337550 - Network connection dies after browser has been idle

Reporter

Description

•

18 years ago

User-Agent: Mozilla/5.0 (Macintosh; U; PPC Mac OS X Mach-O; en; rv:1.9a1) Gecko/20060510 Camino/1.2+ Build Identifier: Mozilla/5.0 (Macintosh; U; PPC Mac OS X Mach-O; en; rv:1.9a1) Gecko/20060510 Camino/1.2+ With the most recent Trunk builds - using 2006051020 (1.2+) - the browser fails to connect to websites after it has been idle for a moment. It shows 'loading' in the statusbar, but the site is never loaded.

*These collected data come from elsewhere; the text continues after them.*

import Summits.CriticalPhenomena.PercolationContinuityZ3.Theorems.PercNearOneGluingNoHeavyLowerTailSahiCombTranslateRank

/-!
# Partial-flip Kleitman, and the dipole inequality whenever ONE of its two structure sets is SELF-DUAL (short counting proofs)

Support file of the one-cut programme (crux `NoHeavyLowerTail`, stmt-CriticalPhenomena-4575; cell `prim-masterthm`, seat P5 gen 21).

`FiveUpSet.DipoleIneq` (`…SahiCombTriWProdCube`; OPEN in general) asks, for up-sets `X, Y, h` of a cube `Finset α` and a translate `t`, for
`#(refl X ∩ Y ∩ h) + #(X ∩ refl Y ∩ h) + #(refl (X ∩ Y) ∩ h) ≤ 2·#(X ∩ Y ∩ h) + #(refl X ∩ transl t Y ∩ h)`; through the product-cube
embedding it implies `TriWGenIneq` and the crux target `TriWIneq` (`triWIneq_of_dipoleIneq`).  An up-set `X` is SELF-DUAL when
`sᶜ ∈ X ↔ s ∉ X` (a maximal intersecting family: dictators, odd majorities, …; then `refl X = Xᶜ` and `#X = 2^{n-1}`).  This file proves the
inequality at every configuration in which `X` OR `Y` is self-dual:

* `FiveUpSet.card_inter_transl_le` — PARTIAL-FLIP KLEITMAN: for up-sets `A, U` and any `t`, `#(A ∩ transl t U) ≤ #(A ∩ U)` (flip the coordinates
  of `t` one at a time; one flip is an explicit injection, `card_inter_transl_singleton_le`, needing only closure under inserting that coordinate,
  `card_inter_transl_le_of_closed`).  With the tree's translate lemma `card_inter_refl_le_card_inter_transl` (a rank argument) this sandwiches
  `#(A ∩ refl U) ≤ #(A ∩ transl t U) ≤ #(A ∩ U)`.
* `FiveUpSet.card_le_two_mul_card_inter_of_selfDual` — Harris–Kleitman for a self-dual up-set `X`: `#A ≤ 2·#(A ∩ X)` for every up-set `A`.
* **`FiveUpSet.dipoleIneq_of_selfDual_left`** — self-dual `X` (all up-sets `Y, h`, all `t`): with `refl X = Xᶜ` the claim reads
  `#(Y∩h) + #(refl Y ∩ h) + #(X ∩ transl t Y ∩ h) ≤ 3·#(X∩Y∩h) + #(transl t Y ∩ h)` = Harris + translate lemma + partial-flip Kleitman.
* **`FiveUpSet.dipoleIneq_of_selfDual_right`** — self-dual `Y`: the claim reads `#(X∩h) + #(refl X ∩ h) ≤ 3·#(X∩Y∩h) + #(refl X ∩ transl t Y ∩ h)`;
  split `#(refl X ∩ h)` along `transl t Y`, whose complement is `refl (transl t Y)` (self-duality), and use
  `#(h ∩ refl (X ∩ transl t Y)) = #(h ∩ transl tᶜ (transl t X ∩ Y)) ≤ #(h ∩ transl t X ∩ Y) ≤ #(h ∩ X ∩ Y)` (partial-flip Kleitman twice — the middle family
  is closed under inserting the coordinates of `tᶜ`) and Harris `#(X∩h) ≤ 2·#(X∩Y∩h)`.
The consequences for `triWGen` / `triW` (new strata "`F` self-dual", "`G` self-dual" of `TriWIneq`, every index cube) are in `…SahiCombTriWSelfDualFamily`.
Behind the proofs is the identity `TRI = Kl(𝒫;𝔽𝔾) + Σ_{u∈P} k_X(a_u,b_u) + Σ_x K^ω(F_{xᶜ};G_x)` with the ω-WEIGHTED antipodal agreement
`K^ω(F;G) = Σ_w ω(w)·[w ∈ G]([w ∈ F] − [wᶜ ∈ F])`, `ω = 1_P + 1_{refl P}`: `ω ≡ 1` exactly when `P` is self-dual, and then every term is a Kleitman gap
(seat notes, gen 21).  HONEST LABEL: unconditional lemmas with elementary proofs (std axioms); `DipoleIneq` itself remains OPEN. [this work]
-/

namespace Summit.CriticalPhenomena.PercolationContinuityZ3.Theorems

namespace FiveUpSet

open Finset
open scoped symmDiff

variable {α : Type} [DecidableEq α] [Fintype α]

/-! ### Translates: composition, intersections, single coordinates -/

omit [Fintype α] in
/-- Translates compose: `transl a (transl b 𝒜) = transl (a ∆ b) 𝒜`. [this work] -/
theorem transl_transl (a b : Finset α) (𝒜 : Finset (Finset α)) : transl a (transl b 𝒜) = transl (a ∆ b) 𝒜 := by
  ext s
  rw [mem_transl, mem_transl, mem_transl, symmDiff_assoc]

omit [Fintype α] in
/-- Translation commutes with intersection. [this work] -/
theorem transl_inter (a : Finset α) (𝒜 ℬ : Finset (Finset α)) : transl a (𝒜 ∩ ℬ) = transl a 𝒜 ∩ transl a ℬ := by
  ext s
  simp only [mem_transl, mem_inter]

omit [Fintype α] in
/-- Translating twice by the same set does nothing. [this work] -/
theorem transl_transl_self (a : Finset α) (𝒜 : Finset (Finset α)) : transl a (transl a 𝒜) = 𝒜 := by
  rw [transl_transl, symmDiff_self, Finset.bot_eq_empty, transl_empty]

/-- The antipodal image through a translate and its complement: `refl 𝒜 = transl tᶜ (transl t 𝒜)`. [this work] -/
theorem refl_eq_transl_compl_transl (t : Finset α) (𝒜 : Finset (Finset α)) : refl 𝒜 = transl tᶜ (transl t 𝒜) := by
  rw [transl_transl, ← transl_univ]
  congr 1
  ext j
  simp only [mem_univ, mem_symmDiff, mem_compl, true_iff]
  tauto
import Summits.QuantumFields.YangMills.Theses.BalabanUVNodes
import Summits.QuantumFields.YangMills.Theorems.BalabanUVNodesN27AtAllPinsOfRecord13CoPHVCutBFreeBareLedgerReadingKernelFaces
import Summits.QuantumFields.YangMills.Theorems.BalabanUVNodesN20OffLiveOneTermReading
import Summits.QuantumFields.YangMills.Theorems.BalabanUVNodesN22AtRecordOfTermDataTableGermsRoad1

/-!
# ★★ LEAF AWBⱽ-1T-K-N22J71 (dag-n27-c g20) — LEAF AWBⱽ-1T-K (`…VBFreeBareLedgerReadingOneTermKernelFaces`) WITH THE N22 FACE PRODUCED BY dag-n22-c's ROAD 1 (max clause) AT def-W1's (2.14)
# TERM DATA READ ON N10's TABLE-GERM CARRIER, LAWS EDITION (module J71 `n22At_u3OfRecord₁₃_of_termDataTableGermsLawsRoad1Max` = J65 at the term data: the term-level (AR) from n10-c 102 §3,
# the all-level rows from 105, (Adm-run) from def-W1's `RecAdmissible`, the reading section from 106 §1): leaf G13's ROAD-1 rows with `Pot ρA A hGA hA hMbA hAdmr hρ₁ Adm hAdm haw hcw` GONE;
# IN: OPEN tables `sp K j` (`hsp`), `hE₀`, `hRA hD`, def-W1's laws `hlaw hread hmaps hW` over `χu χcu 𝒲 𝒪 Rt Wn`, [II]'s constants `cB` (`hL8 hLc`), the numerics bundle `hN`, PER TERM the ONE
# row `hT` (holomorphy ∧ (2.26) weight on `ball 0 R`, rate `r₁`), `hA0 hr₁ hrate hsmall hrenew`, weights `hawpos hawcw hawω`, `hR : cw·EA + ϱ < R`; ROAD 1's residual last-coupling input is the
# FIRST-ORDER REAL Lipschitz row `hGt` of `((𝔇 K).Gn k).E` (slope `lam ≤ ℓ₁`) — NO node-N18 letter, NO sector row: node U3's displayed share `hs hκ hcr hκ₀` · `hK` · the N18 FACE `h18`
# (displayed — ROAD 1 does not read node N18 for N22) · (1.21) `hlim` · J71 §3's rows.
Cell `pub-ymgap`, HUMAN RULING D-0062 Track A; R134 seat `pub-ymgap-dag-n27-c` (N27 B5 composite, s2), gen 20, trigger (t2⁗); K3⁸ `SpineGivenEndpointR13SepCoPHV` = stmt-QuantumFields-27366
(skeleton v6 b4e55110ab73e679), `--kind proof --supports 27366 --as helper`; COUNT-NEUTRAL.  ONE theorem, 0 `def`, 0 `sorry`; `N = 2`; guard `ZhUnity ∧ SlotsNondegenerate₁₃`; route-facing.
WHAT IS KERNEL-CHECKED ([bookkeeping]; the base leaf B `…OneTermKernelFaces` (p650834) ∕ plug C (p650950) VERBATIM except the `h22'` line and the swapped rows; = leaf G13
`…OneTermN22GenAnalyticReadingRoad1Max` (p669106) at the term data): ★★★ `spineGivenEndpointR13SepCoPHV_of_liveV5PinsAtCrOfRecord₁₃VAt_cut_bareLedgerReadingV_kernelFaces_n22TermDataTableGermsRoad1_offLiveOneTerm_v5pins_bFree`
⊢ **`SpineGivenEndpointR13SepCoPHV` BY NAME**; `h22' :=` J71 §3 per guarded admissible tuple (binders VERBATIM under `x ↦ x F θ`, `N ↦ 2`, `θ ↦ θ.toStage13Params`; renames for this file's
namespace `g hκ₀ μ c L a hL S D W E₀ Rd ↦ gh hκh μg cB LB aB hL8 Sm Dz Wn EA Rt`; J71's instance binders `[NeZero L]`, `[∀ K k, MeasurableSpace (S K k)]`, `[NormedRing 𝔸] [NormedAlgebra ℂ 𝔸]`
as instance rows; `TDom terms weight Lemma3Numerics Pot cv univ K₀` qualified); `h18` is the base leaf's displayed N18 FACE (no `h18'`).
HONEST FRAMING (binding): COMPOSITE-node bookkeeping BY NAME; a REDUCTION, not a discharge; every displayed row a HYPOTHESIS or a decided MODEL (0∕1 today; K0⁷ OPEN).  Per dag-n22-c ∕
dag-n10-c ∕ node00-def-W1's own framing: the per-term row `hT`, def-W1's laws and `RecAdmissible`, the real Lipschitz row `hGt`, the numerics are DISPLAYED hypothesis SHAPES (GAPS G-ne9p2-5,
G-t4-U3-1∕-3: [I] prints the recursion (0.23) p. 256, (2.12)–(2.13) p. 268 and the C^∞ clause p. 263 without constants); NE9 ∕ NE5 NOT IN PRINT for d = 4; ROAD 1 carries the clause
`max(ω₁, 4M_b c_w∕ϱ) ≤ ℓ.ω < 1` in the record's letters (dag-n22-a's `sticky_not_fadingMemory`); `h18` and `hK` are node N18's ∕ the (D4)-type faces (NOT PRINTED for d = 4); readings ∕
tails ∕ law are NODE A ∕ N09 ∕ N10 ∕ def-W1 objects; `hlinkBareV` = NODE O's world (UNPRINTED, 0 instances); N11 NOT READ; `hβw` = K1's window currency (K1⁹ OPEN); nothing of Bałaban's or
King's asserted or instantiated; NOT `stub_rates13HV` ∕ `stub_expansion13HV`; N10 ∕ N14–N22 ∕ N27 NOT discharged (the chair books, R417); K3⁸ OPEN, NOT claimed; counts UNMOVED (typed
28∕28 · discharged 5∕27, A 5∕28); one finite four-torus programme at fixed `ε` — NOT ℝ⁴, NOT OS, NOT a mass gap, NOT Clay.  No decl below carries a cite tag.
-/

set_option autoImplicit false

namespace Summit.QuantumFields.YangMills.Theorems.BalabanUVNodesN27SpineRecord
open scoped BigOperators Matrix Matrix.Norms.L2Operator
open Finset MeasureTheory
open Literature.MathematicalPhysics.QuantumFieldTheory.Balaban1983to89
open T4OutputRate T4RecentScale T4GoodClassBudget T4CauchySum T4TowerRateComposition T4TowerRateDischarge
open T4EtaRateMin (Readings NE3Shape)
open T4RateLiaison (GaugeDominated)
open FlowStep (RGEqH prefixOf)
open TreeLengthTorus (TFaceConnected torusTreeLen)
open B12TreeDecay (kappa₀)
open Summit.QuantumFields.BalabanUV.T4Continuum
open AveragingDeficitDualResidual (dualC1 dualC2)
open AveragingDeficitDerivWallProof (wallConst)
open AveragingDeficitPeriodicCounting (IsPeriodicDir)
open MinimalActionSandwich (IsMinimiser minAct)
open MinimalActionRate (sfClass)
open MinimalActionRefine (RegularSup gradConst)
open NE3EnergyShapes (IsUnitarySite IsPeriodicSite)
open NE3.LeafIndexSockets (LeafH3sup)
open Summit.QuantumFields.BalabanUV.T4Continuum.Spine
open Summit.QuantumFields.BalabanUV.T4Continuum.Spine.NE4 (runFlow)
open Summit.QuantumFields.BalabanUV.T4Continuum.NE1p.DressedRoot (DressedTower DressedStabilityStrict)
open Summit.QuantumFields.YangMills.BalabanUVNodes.N19LedgerLinkSync (LedgerDataSync LedgerAtSync)
open YMDAG.UVSplit
open Summit.QuantumFields.YangMills.BalabanUVNodes.N16HolderDefs (CovRootHolder N16HolderAt)
open Summit.QuantumFields.YangMills.BalabanUVNodes.SpineRatesHolder (RatesHolderAt)
open Literature.MathematicalPhysics.QuantumFieldTheory.Balaban1983to89.T4Continuum (T4Family ULoop)
open Node00 (Stage13HParams datumOfRecord₁₃CoPH SiteSeqKey U3Letters₁₁ NE3Letters₁₁ ne3ConstLayerOfRecord₁₁ ne3NperOfRecord₁₁ ne3DomOfRecord₁₁ ZetaMeasurable ppSelLiveOfRecord
  EOfRecord₁₃ wOfRecord₉ localBgMeasurable)
open Literature.MathematicalPhysics.QuantumFieldTheory.Balaban1983to89.B12Sec2to5 (betaPrime510)
open Literature.MathematicalPhysics.QuantumFieldTheory.Balaban1983to89.Node00.U3OfKernels (objectsOfRecord₁₃ KernelDecayOfRecord₁₃)
open Literature.MathematicalPhysics.QuantumFieldTheory.Balaban1983to89.Node00.U3KernelLetters (GeometricIncrementsOfRecord₁₃ WindowedNE9OfRecord₁₃ WindowedDecayOfRecord₁₃
  WindowedStepRateOfRecord₁₃)
open Summit.QuantumFields.YangMills.BalabanUVNodes.N16PinnedLayer13CoPH (N16PinnedLoose N16LettersEnd rateCarriers_ne3_of_pinnedLoose)
open Summit.QuantumFields.YangMills.BalabanUVNodes.N19TargetClassWeightsE1Keyed
open YMDAG.N14.TopBorn (Ne1PinnedOfRecord n14At_rateCarriersOfRecord₁₃CoPH_of_pinned)
open Summit.QuantumFields.YangMills.BalabanUVNodes.N15.GenuineRecord (fullGSizedObjects n15At_fullGSizedObjects_family)
open Summit.QuantumFields.YangMills.BalabanUVNodes.N15.AtKeyedHome (neZero_blockFactor)
open T4WeightBudget T4IndicatorShell T4ContinuumYM4Torus T4ApexHybrid
open Summit.QuantumFields.YangMills.Theses.BalabanUVNodes (SpineGivenEndpointR13SepCoPHV)
open NE7 (Target)
open Summit.QuantumFields.YangMills.BalabanUVNodes.N20OffLiveOneTermReading (crOneTerm₁₃ h20_shape_crOneTerm₁₃ h21_shape_crOneTerm₁₃ extraction_crOneTerm₁₃ core_crOneTerm₁₃_iff_target)
open Literature.MathematicalPhysics.QuantumFieldTheory.Balaban1983to89.Node00 (MatA)
open Literature.MathematicalPhysics.QuantumFieldTheory.Balaban1983to89.Node00.LocalizedSum17 (ReadingMaps Localizes17OfRecord₁₃)
open Literature.MathematicalPhysics.QuantumFieldTheory.Balaban1983to89.Node00.Sect2 (domSys domCount CPair)
open Literature.MathematicalPhysics.QuantumFieldTheory.Balaban1983to89.Node00.W1 (ClusterTower GenTower OlderTerms olderOf recTerm truncRun toClusterTower TermData214 TermLabel RecAdmissible AdmHist)
open Literature.MathematicalPhysics.QuantumFieldTheory.Balaban1983to89.Node00.U3OfKernels (histPrefix)
open Literature.MathematicalPhysics.QuantumFieldTheory.Balaban1983to89.Node00.U3KernelLetters (PolLimitsExistOfRecord₁₃)
open Literature.MathematicalPhysics.QuantumFieldTheory.Balaban1983to89.TreeLengthTorus (TPt)
open Literature.MathematicalPhysics.QuantumFieldTheory.Balaban1983to89.B12Decay510 (delta1)
open Literature.MathematicalPhysics.QuantumFieldTheory.Balaban1983to89.B12Decay510Window (K₁)
open Literature.MathematicalPhysics.QuantumFieldTheory.Balaban1983to89.B12Decay510Torus (distCT nearT)
open YMDAG.N22.KernelFading (n22At_u3OfRecord₁₃_of_termDataTableGermsLawsRoad1Max)
variable (K₀ : ℕ) (jc : (F : T4Family) → (θ : Stage13HParams F 2) → θ.Provisos₁₃CoPH F 2 → (ℕ → ℝ) → List (ULoop F) → ℕ → ℕ)
  (sh : ShellSplit₁₃CoPH 2 K₀)
  (β : ℝ) (𝔯 : RateReading₁₃CoPH 2)
  (ℓ : (F : T4Family) → Stage13HParams F 2 → U3Letters₁₁)
  (ℓ₃ : T4Family → NE3Letters₁₁) (g B c' : T4Family → ℝ)
variable (𝔸 : (F : T4Family) → Stage13HParams F 2 → Type) [∀ (F : T4Family) (θ : Stage13HParams F 2), NormedRing (𝔸 F θ)]
  [∀ (F : T4Family) (θ : Stage13HParams F 2), NormedAlgebra ℂ (𝔸 F θ)] (Ec : (F : T4Family) → Stage13HParams F 2 → ℕ → ℕ → Type*)
  [∀ (F : T4Family) (θ : Stage13HParams F 2) (K k : ℕ), NormedAddCommGroup (Ec F θ K k)] [∀ (F : T4Family) (θ : Stage13HParams F 2) (K k : ℕ), NormedSpace ℂ (Ec F θ K k)]
  (m' M : (F : T4Family) → Stage13HParams F 2 → ℕ) [hM0 : ∀ (F : T4Family) (θ : Stage13HParams F 2), NeZero (M F θ)]
  (c₀ : (F : T4Family) → Stage13HParams F 2 → B13.Consts) (LB : (F : T4Family) → Stage13HParams F 2 → ℕ) [hL0 : ∀ (F : T4Family) (θ : Stage13HParams F 2), NeZero (LB F θ)]
  (𝔇 : (F : T4Family) → (θ : Stage13HParams F 2) → (K : ℕ) → TermData214 (c₀ F θ) (F.P K) (𝔸 F θ) (M F θ) (LB F θ))
  (emb : (F : T4Family) → (θ : Stage13HParams F 2) → ReadingMaps F (MatA 2) (𝔸 F θ))
  (sp : (F : T4Family) → (θ : Stage13HParams F 2) → (K j : ℕ) → (domSys (F.P K) (M F θ) j).Dom → Set (CPair (F.P K) (𝔸 F θ)))
  (κ δ₀ B₃ r ℓ₁ R EA ϱ Mb cw ω₁ μg r₁ aB a₂ a₂' a₅ Aabs : (F : T4Family) → Stage13HParams F 2 → ℝ)
  (lam : (F : T4Family) → Stage13HParams F 2 → ℕ → ℕ → ℝ) (aw : (F : T4Family) → Stage13HParams F 2 → ℕ → ℕ → ℕ → ℝ)
  (Dz : (F : T4Family) → (θ : Stage13HParams F 2) → ℕ → Set ℂ)
  (Sm : (F : T4Family) → (θ : Stage13HParams F 2) → ℕ → ℕ → Type) [∀ (F : T4Family) (θ : Stage13HParams F 2) (K k : ℕ), MeasurableSpace (Sm F θ K k)]
  (χu : (F : T4Family) → (θ : Stage13HParams F 2) → (K k : ℕ) → (𝔇 F θ K k).UnscaledChi)
  (χcu : (F : T4Family) → (θ : Stage13HParams F 2) → (K k : ℕ) → (𝔇 F θ K k).UnscaledChi)
  (𝒲 : (F : T4Family) → (θ : Stage13HParams F 2) → (K k : ℕ) → (𝔇 F θ K k).UnscaledWilson)
  (𝒪 : (F : T4Family) → (θ : Stage13HParams F 2) → (K k : ℕ) → (𝔇 F θ K k).UnscaledOlder)
  (Rt : (F : T4Family) → (θ : Stage13HParams F 2) → (K k : ℕ) → (Z : (domSys (F.P K) (M F θ) (k + 1)).Dom) → (t : TermLabel (F.P K) (M F θ) k (LB F θ)) → (𝔇 F θ K k).ReadingAtoms Z t (Sm F θ K k))
  (Wn : (F : T4Family) → (θ : Stage13HParams F 2) → (K k : ℕ) → (domSys (F.P K) (M F θ) (k + 1)).Dom → TermLabel (F.P K) (M F θ) k (LB F θ) → Set (CPair (F.P K) (𝔸 F θ)))
  (cB : (F : T4Family) → (θ : Stage13HParams F 2) → B13.Consts)
  (ι : (F : T4Family) → (θ : Stage13HParams F 2) →
      (letI := θ.instVβ₁; letI := θ.instVβ₂;
      (K k : ℕ) → (domSys (F.P K) (M F θ) (k + 1)).Dom → ((Fin (F.P K).d → Site (F.P K) (k + 1) → θ.Vβ) →L[ℝ] Ec F θ K k)))
  (Φ : (F : T4Family) → (θ : Stage13HParams F 2) → (K k : ℕ) → (domSys (F.P K) (M F θ) (k + 1)).Dom → Ec F θ K k → CPair (F.P K) (𝔸 F θ))
  (U : (F : T4Family) → (θ : Stage13HParams F 2) → (K k : ℕ) → (domSys (F.P K) (M F θ) (k + 1)).Dom → Set (Ec F θ K k))
  (w : (F : T4Family) → (θ : Stage13HParams F 2) → (K k : ℕ) → (domSys (F.P K) (M F θ) (k + 1)).Dom → Site (F.P K) (k + 1) → ℝ)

Other symptoms observed: clicking on a link does nothing anymore. This has happened in two ways: load page, then go reading your email , back to browser, and it is dead load page, let it sit there while I was looking at another browser on another computer. First noticed with my own build (checkout start: Thu May 11 08:33:57 JST 2006), and now with the 2006051020 (1.2+) 'Maya' build. Suspicion is on bug 326273. Camino atm, can't check with Firefox - the equivalent FX tinderbox builds simply crash at start-up (bug 337481). My network connection is alright, as I can connect with other browsers. Reproducible: Always

froodian (Ian Leue)

Comment 1

•

18 years ago

This WFM with that same Maya build. Is it possible that this is just DNS stuff?

philippe (part-time)

Reporter

Comment 2

•

18 years ago

It happens with any site, including those loaded from my own dev. server. Loading the same site, at the same moment nearly, in any other browser works perfectly.

philippe (part-time)

Reporter

Comment 3

•

18 years ago

Surprisingly, I haven't been able to reproduce this on OS X 10.3.9. But it reproduces on two machines running 10.4.6.

Hiro

Comment 4

•

18 years ago

It reproduces. Mac OS X 10.3.9 Camino NB

Smokey Ardisson (offline for a while; not following bugs - do not email)

Comment 5

•

18 years ago

I see this in today's (200605011-01) trunk nightly on 10.3.9. Even stuff that doesn't have to hit the network (Bookmarks) just goes "Loading..." forever. One time the console.log printed this message: libxpt: bad magic header in input file; found '', expected 'XPCOM\nTypeLib\r\n\032' It doesn't show up every time, though. We need to verify the regression ranges (was yesterday's nightly before , but since basically the only thing that landed on the trunk yesterday was bug 326273....

Severity: major → critical

Status: UNCONFIRMED → NEW

Ever confirmed: true

Keywords: regression

philippe (part-time)

Reporter

Comment 6

•

18 years ago

The last build that works for me was this 'Maya' build: 2006051008 (1.2+)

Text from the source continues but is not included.